Features with higher stability of correlation in cross-validation were considered of the highest confidence of truly being associated with drug response. The most significant features associated with drug response are those with large frequency and small p-value. In total, 40 features were highly reproduced and significantly associated with IC50 for 139 drugs. It is noticeable that copy number variation features have the wider ranges of average coefficients compared to gene mutation and expression features (Figure 4).
4 Discussion
We have shown that models constructed using variants, genomic expression, copy numbers, amplifications, deletions and drug IC50 values, from a large panel of cell lines, can predict the chemotherapeuticresponse in patients. While acquired resistance to chemotherapeutics or targeted agents is well recognized and is the subject of recently intensive studies [19, 15], the variation in sensitivities to these drugs displayed by the cell lines in culture is not likely to be due to resistance acquired from previous exposure to these drugs; the patients from whose tumors the cell lines were derived would not have been treated with many of these drugs.
Variation of gene expression levels in cancer is known to be brought about by copy number variation, deletion and amplification and in this way the three variables ought to be considered simultaneously when scanning for driver genes. We likewise considered cancer driver gene selection by means of investigation of copy number, mutation, amplification, deletion and expression levels [23] via newly developed generalized lasso techniques. When using gene network analysis on gene expressions only (results we did not report here), no structure was found associating drug sensitivity to gene expression. When variation in gene expression levels was used with penalized lasso, we obtained more information.
It might appear to be astounding that quality and variation in gene expression alone has such exceptional influence in enhancing drug responses, as the approach disregards what are thought to be important factors in drug sensitivity, for example, malignancy type or other specific markers. We demonstrated, through this work, that the good performance may (partially) come from not only the way the unbiased test statistics were used for genomics features prediction but also that the variability in gene expression as a surrogate for unmeasured phenotypes are straightforwardly important to chemotherapeutic sensitivity, therefore, can catch parts of both germline and tumor-specific genome variation.

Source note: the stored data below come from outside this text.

import Literature.NumberTheory.QuadraticFields.RealQuadraticRegulator
import Literature.NumberTheory.QuadraticFields.QuadraticDedekindZeta
import Literature.NumberTheory.LFunctions.ImaginaryQuadraticResidueBound
import Literature.NumberTheory.LFunctions.UniformClassGroupPNTGeneralDegree
import HarnessLib

/-!
# `R_K ≥ log((1+√5)/2)` for real quadratic fields, and `κ_K ≥ Q⁻¹` for EVERY quadratic field

Topic `NumberTheory/QuadraticFields`, namespace `Literature.NumberTheory.QuadraticFields.Quadratic`.
Theorem-only file.

* `log_goldenRatio_le_regulator` — the SHARP uniform lower bound for the regulator of a real quadratic
  field: `R_K ≥ log((1+√5)/2) = R_{ℚ(√5)}` (the tree's `regulator_eq_log_fundUnit'`, `R_K = log ε_{d_K}`, and
  `ε_D = (G + B√D)/2` with `G, B ≥ 1`, `QuadIrr.exists_fundUnit_eq`; `d_K ≥ 5`).
* `dedekindZeta_residue_ge_of_discr_pos` — `κ_K = 4 R_K h_K /(2√d_K) ≥ 2 log((1+√5)/2)/√d_K` for a real
  quadratic field (class number formula = Mathlib's definition of `dedekindZeta_residue`; `r₁ = 2`, `r₂ = 0`,
  `w_K = 2`).
* `condQn_rpow_neg_one_le_residue_of_finrank_eq_two` — **`κ_K ≥ Q⁻¹`, `Q = condQn K = 4|d_K|`, for EVERY
  quadratic field** (real case above; imaginary case = the tree's `condQ_inv_le_dedekindZeta_residue`):
  the EXPLICIT exponent `A = 1` at degree `2` of the residue hypothesis `condQn K ^ (−A) ≤ κ_K` of the
  log-free zero-density / class-PNT chain (the all-degree statement with an inexplicit `A(n)` is
  `ThornerZaman.exists_condQn_rpow_neg_le_residue`).

## References
* O. Bordellès, *Arithmetic Tales*, §7.5.12.2 ("the smallest regulator of a totally real field is log Φ, the
  regulator of ℚ(√5)"). [folklore]
* M. J. Jacobson, H. C. Williams, *Solving the Pell Equation*, §4.3, §5.3. [JacobsonWilliams2008]
-/

noncomputable section

open Module NumberField NumberField.InfinitePlace NumberField.Units

namespace Literature.NumberTheory.QuadraticFields.Quadratic

open Literature.NumberTheory.LFunctions.NumberField

variable {K : Type*} [Field K] [NumberField K]

/-- A positive field discriminant of a quadratic field is `≥ 5` (`d ≡ 0, 1 (mod 4)`, not a square,
so `d ∉ {1, 2, 3, 4}`). [folklore] -/
theorem five_le_discr_toNat (h2 : finrank ℚ K = 2) (hd : 0 < NumberField.discr K) :
    5 ≤ (NumberField.discr K).toNat := by
  have hsq := not_isSquare_discr_toNat h2 hd
  have h4 := discr_toNat_mod_four h2 hd
  set D := (NumberField.discr K).toNat with hD
  by_contra hlt
  rw [not_le] at hlt
  interval_cases D
  · omega
  · exact hsq ⟨1, by norm_num⟩
  · omega
  · omega
  · exact hsq ⟨2, by norm_num⟩

/-- `ε_D ≥ (1 + √5)/2` for the fundamental unit of the principal cycle of a discriminant `D ≥ 5`
(`ε_D = (G + B√D)/2` with `G, B ≥ 1`). [cite: JacobsonWilliams2008, §4.3 with §5.3 (5.33)] -/
theorem goldenRatio_le_fundUnit {D : ℕ} (hD : ¬ IsSquare D) (hD4 : D % 4 = 0 ∨ D % 4 = 1) (h5 : 5 ≤ D) :
    (1 + Real.sqrt 5) / 2 ≤ QuadIrr.fundUnit D := by
  obtain ⟨G, B, hG, hB, -, hε, -⟩ := QuadIrr.exists_fundUnit_eq hD hD4
  rw [hε]
  have hG' : (1 : ℝ) ≤ G := by exact_mod_cast hG
  have hB' : (1 : ℝ) ≤ B := by exact_mod_cast hB
  have h5' : Real.sqrt 5 ≤ Real.sqrt D := Real.sqrt_le_sqrt (by exact_mod_cast h5)
  have hs0 : 0 ≤ Real.sqrt D := Real.sqrt_nonneg _
  nlinarith

/-- **`R_K ≥ log((1 + √5)/2)` for every real quadratic field** — the sharp uniform lower bound (equality for
`ℚ(√5)`). [folklore] -/
theorem log_goldenRatio_le_regulator (h2 : finrank ℚ K = 2) (hd : 0 < NumberField.discr K) :
    Real.log ((1 + Real.sqrt 5) / 2) ≤ regulator K := by
  rw [regulator_eq_log_fundUnit' h2 hd]
  exact Real.log_le_log (by positivity)
    (goldenRatio_le_fundUnit (not_isSquare_discr_toNat h2 hd) (discr_toNat_mod_four h2 hd)
      (five_le_discr_toNat h2 hd))

/-- `log((1+√5)/2) ≥ 3/8` (from `1 − 1/x ≤ log x` at `x = (1+√5)/2`, `1/x = x − 1`). [folklore] -/
theorem three_eighths_le_log_goldenRatio : (3 : ℝ) / 8 ≤ Real.log ((1 + Real.sqrt 5) / 2) := by
  have h5 : Real.sqrt 5 ^ 2 = 5 := Real.sq_sqrt (by norm_num)
  have hs0 : 0 ≤ Real.sqrt 5 := Real.sqrt_nonneg 5
  have hs' : Real.sqrt 5 ≤ 2.25 := by nlinarith
  have hpos : 0 < (1 + Real.sqrt 5) / 2 := by positivity
  have h := Real.one_sub_inv_le_log_of_pos hpos
  have hinv : ((1 + Real.sqrt 5) / 2)⁻¹ = (Real.sqrt 5 - 1) / 2 := by
    rw [inv_eq_iff_eq_inv, inv_div, eq_div_iff (by nlinarith : Real.sqrt 5 - 1 ≠ 0)]
    nlinarith
  rw [hinv] at h
  linarith

/-- **`κ_K ≥ 2 log((1+√5)/2)/√d_K` for a real quadratic field** (`κ_K = 2² R_K h_K/(2 √d_K)`, `h_K ≥ 1`,
`R_K ≥ log((1+√5)/2)`). [folklore] -/
theorem dedekindZeta_residue_ge_of_discr_pos (h2 : finrank ℚ K = 2) (hd : 0 < NumberField.discr K) :
    2 * Real.log ((1 + Real.sqrt 5) / 2) / Real.sqrt |(NumberField.discr K : ℝ)| ≤
      dedekindZeta_residue K := by
  obtain ⟨hr₁, hr₂⟩ := nrRealPlaces_eq_two_and_nrComplexPlaces_eq_zero h2 hd
  have hw := torsionOrder_eq_two_of_discr_pos h2 hd
  have hR := log_goldenRatio_le_regulator h2 hd
  have hh : (1 : ℝ) ≤ classNumber K := by exact_mod_cast classNumber_pos K
  have hdR : 0 < Real.sqrt |(NumberField.discr K : ℝ)| :=
    Real.sqrt_pos.2 (abs_pos.2 (by exact_mod_cast NumberField.discr_ne_zero K))
  have hlog : 0 < Real.log ((1 + Real.sqrt 5) / 2) := by
    have := three_eighths_le_log_goldenRatio; linarith
  rw [NumberField.dedekindZeta_residue_def, hr₁, hr₂, hw]
  rw [div_le_div_iff₀ hdR (by positivity)]
  push_cast
  have : Real.log ((1 + Real.sqrt 5) / 2) * 1 ≤ regulator K * (classNumber K : ℝ) :=
    mul_le_mul hR hh zero_le_one (le_trans hlog.le hR)
  nlinarith

/-- **`Q⁻¹ ≤ κ_K` for a real quadratic field**, `Q = condQn K = 4 d_K`
(`2 log((1+√5)/2) ≥ 3/4`, `√d ≤ d`). [folklore] -/
theorem condQn_rpow_neg_one_le_residue_of_discr_pos (h2 : finrank ℚ K = 2) (hd : 0 < NumberField.discr K) :
    ThornerZaman.condQn K ^ (-(1 : ℝ)) ≤ dedekindZeta_residue K := by
  refine le_trans ?_ (dedekindZeta_residue_ge_of_discr_pos h2 hd)
  set d : ℝ := |(NumberField.discr K : ℝ)| with hdd
  have hd1 : (1 : ℝ) ≤ d := by
    rw [hdd, ← Int.cast_abs]; exact_mod_cast Int.one_le_abs (NumberField.discr_ne_zero K)
  have hQ : ThornerZaman.condQn K = d * 4 := by
    rw [ThornerZaman.condQn, h2, hdd]; norm_num
  have hsqrt : Real.sqrt d ≤ d := by
    rw [Real.sqrt_le_left (by linarith)]; nlinarith
  have hsqrt0 : 0 < Real.sqrt d := Real.sqrt_pos.2 (by linarith)
  have hlog := three_eighths_le_log_goldenRatio
  rw [hQ, Real.rpow_neg (by positivity), Real.rpow_one, le_div_iff₀ hsqrt0]
  calc (d * 4)⁻¹ * Real.sqrt d ≤ (d * 4)⁻¹ * d := by gcongr
    _ = 1 / 4 := by field_simp
    _ ≤ 2 * Real.log ((1 + Real.sqrt 5) / 2) := by linarith

/-- **`Q⁻¹ ≤ κ_K` for EVERY quadratic field**, `Q = condQn K = 4|d_K|`: the explicit exponent `A = 1` at
degree `2` of the residue hypothesis of the log-free density / class-PNT chain (real case above; imaginary case the
tree's `condQ_inv_le_dedekindZeta_residue`). [folklore] -/
theorem condQn_rpow_neg_one_le_residue_of_finrank_eq_two (h2 : finrank ℚ K = 2) :
    ThornerZaman.condQn K ^ (-(1 : ℝ)) ≤ dedekindZeta_residue K := by
  rcases lt_or_gt_of_ne (NumberField.discr_ne_zero K) with hd | hd
  · rw [ThornerZaman.condQn_eq_condQ K h2, Real.rpow_neg (le_of_lt (lt_trans zero_lt_one (ThornerZaman.one_lt_condQ K))),
      Real.rpow_one]
    exact condQ_inv_le_dedekindZeta_residue h2 hd
  · exact condQn_rpow_neg_one_le_residue_of_discr_pos h2 hd

end Literature.NumberTheory.QuadraticFields.Quadratic

end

In summary, we have proposed a novel integrative computational strategy based on a multidimensional multitask penalized regression for identifying driver genes for cancer. To effectively perform high dimensional genomic data analysis, we used recursive strategies in line with the penalized lasso method. Furthermore, we have proposed a parametric multidimensional statistical test for gene selection based on robust regression modeling. These findings have profound implications for personalized medicine and drug development. Future work will focus on improving predictions using more rigorous transcriptome quantification.